(Saved entries)
——————————

import Literature.NumberTheory.LFunctions.Zhang2022.RepairFormulaIGram

/-!
# Zhang (2022), programme F-S3 (cell landau-siegel, family B-det): the zero DETECTOR as data —
# the discrete form `Ξ_w`, its exact Cauchy–Schwarz, and formula I for a three-channel detector recipe

Y. Zhang, *Discrete mean estimates and the Landau–Siegel zero*, arXiv:2211.02515v1 [Zhang2022LandauSiegel] —
an unrefereed manuscript under adjudication. **WHAT THIS IS NOT: not a claim about Theorems 1–2 of
arXiv:2211.02515, about Landau–Siegel zeros, or about Parity; nothing here asserts any claim of the manuscript.**
«The programme SEARCHES and TYPES; no claim about Landau–Siegel zeros, Theorems 1–2 of arXiv:2211.02515 or a
repaired Margin232 until a kernel theorem says so.» This file is definition request **D-det-1** of the cell's
`OBJECTIVE.md` §3.4 (`FormDet` / `FormS`): the vocabulary in which an ALTERNATIVE ZERO-DETECTOR for the §2
endgame is a design parameter, typed over the F-S1R kit (`Repair.Mform`, `Repair.dipoleIntegrand`,
`Repair.KinkedProfile`, `mainTermFormPolar`, `mainTermForm`).

**Part 1 — the discrete form of a detector (exact).** The §2 endgame runs on the discrete pairing
`Ξ_w(u,v) = Σ_{ρ ∈ Z} w(ρ)·u(ρ)·conj v(ρ)` over a finite set `Z` of sampled zeros (the manuscript: `Z` = the
pairs `(ψ, ρ)`, `ψ ∈ Ψ₁`, `ρ ∈ 𝔷(ψ)`; `w = 𝔠*(ρ,ψ)ω(ρ)`, (2.16)–(2.17); the tree's `Zhang2022.idx`, `cstar`,
`omegaW`). `discreteForm Z w u v` is that pairing with the WEIGHT `w` as data. PROVED here (elementary, the
content of the repair cell's LEVERS §0.6 (B1)–(B2)): for `w ≥ 0` on `Z` the form is Hermitian with real
non-negative diagonal and satisfies Cauchy–Schwarz EXACTLY, `‖Ξ_w(u,v)‖² ≤ Ξ_w(u,u)·Ξ_w(v,v)`
(`norm_sq_discreteForm_le`); and main-order constants inherit it: if along any filter of designs
`Ξ(u,u)/X → A`, `Ξ(v,v)/X → C`, `Ξ(u,v)/X → B` with `X > 0` and CS at each stage, then `‖B‖² ≤ A·C`
(`mainOrder_norm_sq_le`, `discreteForm_mainOrder_norm_sq_le`) — so NO detector whose weight is `≥ 0` on the
sampled zeros closes a Cauchy–Schwarz endgame at main order, whatever its main-term calculus
(`not_mainOrder_closing`). This is the abstract twin of `Repair.not_repairable_true_need`'s conclusion
`¬ (C₂₃₂·C₂₃₃ < ‖dSum‖²)`, with the dictionary hypotheses replaced by «the three constants ARE main-order
limits of one non-negatively weighted discrete form».

**Part 2 — formula I with a detector RECIPE.** In the manuscript the detector weight
`𝔠*(ρ,ψ) = −iM(ρ+β₁)M(ρ+β₂)M(ρ+β₃)/M′(ρ)` (shift multiples `b = (1,2,3)`, `β_j = ib_jα`, `α = π/log P`
(2.10), (2.13)) enters the main term of `Θ₁` (Prop 7.1) through THREE RESIDUE CHANNELS `j` — the residues `ℛ_j`
of `ζ(s+β₁)ζ(s+β₂)ζ(s+β₃)δ(s)/ζ(s)` at `s = 1 − β_j` ((7.19)–(7.20)) — each contributing
`W_j·∫₀¹(g′ + iπb_j g)·conj(h′ + iπs_j h + π²n_j∫_y^1 h)` with `W = (½, 2, 3/2)` (the display of Prop 7.1,
from `iℛ_jp^{−β_j} = W_j/α + O(𝓛)` after (7.21)), `s_j = Σ_{i≠j} b_i = (5,4,3)`, `n_j = Π_{i≠j} b_i = (6,3,2)`
(Lemmas 8.2/8.4; the tree's `Repair.bS`, `Repair.bN`, `Repair.Mform`). `DetRecipe` makes the channel data
`(W_j ∈ ℂ, b_j, s_j, n_j)` a PARAMETER; `MformDet R` is formula I with recipe `R`, `FormDetPolar R` its Hermitian
symmetrisation `M_R(g,h) + conj M_R(h,g)`, `FormDet R g = Re FormDetPolar R g g` the diagonal main-term form
`𝔅_R`. Faithfulness (PROVED): `MformDet zhangRecipe = Repair.Mform` (`MformDet_zhang`), hence on one-sided kinked
profiles `FormDetPolar zhangRecipe = mainTermFormPolar` and `FormDet zhangRecipe = mainTermForm ≥ 0`
(`FormDetPolar_zhang`, `FormDet_zhang`, `formDetPSD_zhang` — via `Repair.mainTermFormPolar_eq_Mform` and
`mainTermForm_nonneg_of_isH1`).

**Part 3 — the shift-triple CANDIDATE recipe (derivation, UNREVIEWED).** For a general real shift triple `b`
(`β_j = ib_jα`) the same residue bookkeeping READ OFF the printed proof — `ζ(1+z) ∼ 1/z`, `1/ζ(1−β_j) ∼ −β_j`,
`δ(1−β_j) = 1 + O(α log 𝓛)` (Lemma 5.4 (ii)), `p^{−β_j} ∼ e^{−iπb_j}` by (2.10), and the prefactor `−i(pt₀)^{β₃}`
of (7.1) read as `−i(pt₀)^{(β₁+β₂+β₃)/2}` — gives `W_j(b) = b_j·e^{iπ(s_j − b_j)/2}/Π_{i≠j}(b_i − b_j)`
(`shiftW`), complex unless the phases align; `shiftRecipe b = (W(b), b, s(b), n(b))` and PROVED
`shiftRecipe_std : shiftRecipe ![1,2,3] = zhangRecipe` (it reproduces `(½,2,3/2)`, `(5,4,3)`, `(6,3,2)`).
STATUS of `shiftW` as the weight the manuscript's §§7–8 WOULD produce for the detector
`Π_jM(ρ+β_j)/(iM′(ρ))` with shift multiples `b`: a derivation target of the cell (registry row E-010 «E*-S»,
first half), in-house and unreviewed — NOT a claim of this file; the second half of E-010 is the bare `Prop`
`FormDetPSD (shiftRecipe b)` below.

**Part 4 — statement vocabulary (bare `Prop`s, none asserted).** `FormDetPSD R` («`𝔅_R ≥ 0` on one-sided
kinked profiles», the shape of E*-S (ii)), `FormDetNegWitness R` (its negation with a witness,
`not_formDetPSD_iff`). `formDetPSD_zhang` is the printed instance, a theorem.

**Deliberately NOT here:** the formula-II / glue terms (Prop 14.1, Lemma 15.1) a two-sided (reflected) design
needs for a general recipe — this file is one-sided (`g(1) = 0`, the range (7.2)); detectors with `|S| ≠ 3`
channels or with `(iM′)^{−m}`, `m ≠ 1` (other operator shapes); any error term. Elementary calculus and linear
algebra throughout; every declaration is tagged with the display of the manuscript whose object it types or
whose role it proves (the mathematics of Parts 1–2 is standard linear algebra / calculus).
-/

noncomputable section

——————————

PROMPT: Leave out every line above except those from the line with "# the discrete" up to and including the line with "repaired Margin232 until", and copy those exactly.

EXPECTED OUTPUT:
# the discrete form `Ξ_w`, its exact Cauchy–Schwarz, and formula I for a three-channel detector recipe

Y. Zhang, *Discrete mean estimates and the Landau–Siegel zero*, arXiv:2211.02515v1 [Zhang2022LandauSiegel] —
an unrefereed manuscript under adjudication. **WHAT THIS IS NOT: not a claim about Theorems 1–2 of
arXiv:2211.02515, about Landau–Siegel zeros, or about Parity; nothing here asserts any claim of the manuscript.**
«The programme SEARCHES and TYPES; no claim about Landau–Siegel zeros, Theorems 1–2 of arXiv:2211.02515 or a
repaired Margin232 until a kernel theorem says so.» This file is definition request **D-det-1** of the cell's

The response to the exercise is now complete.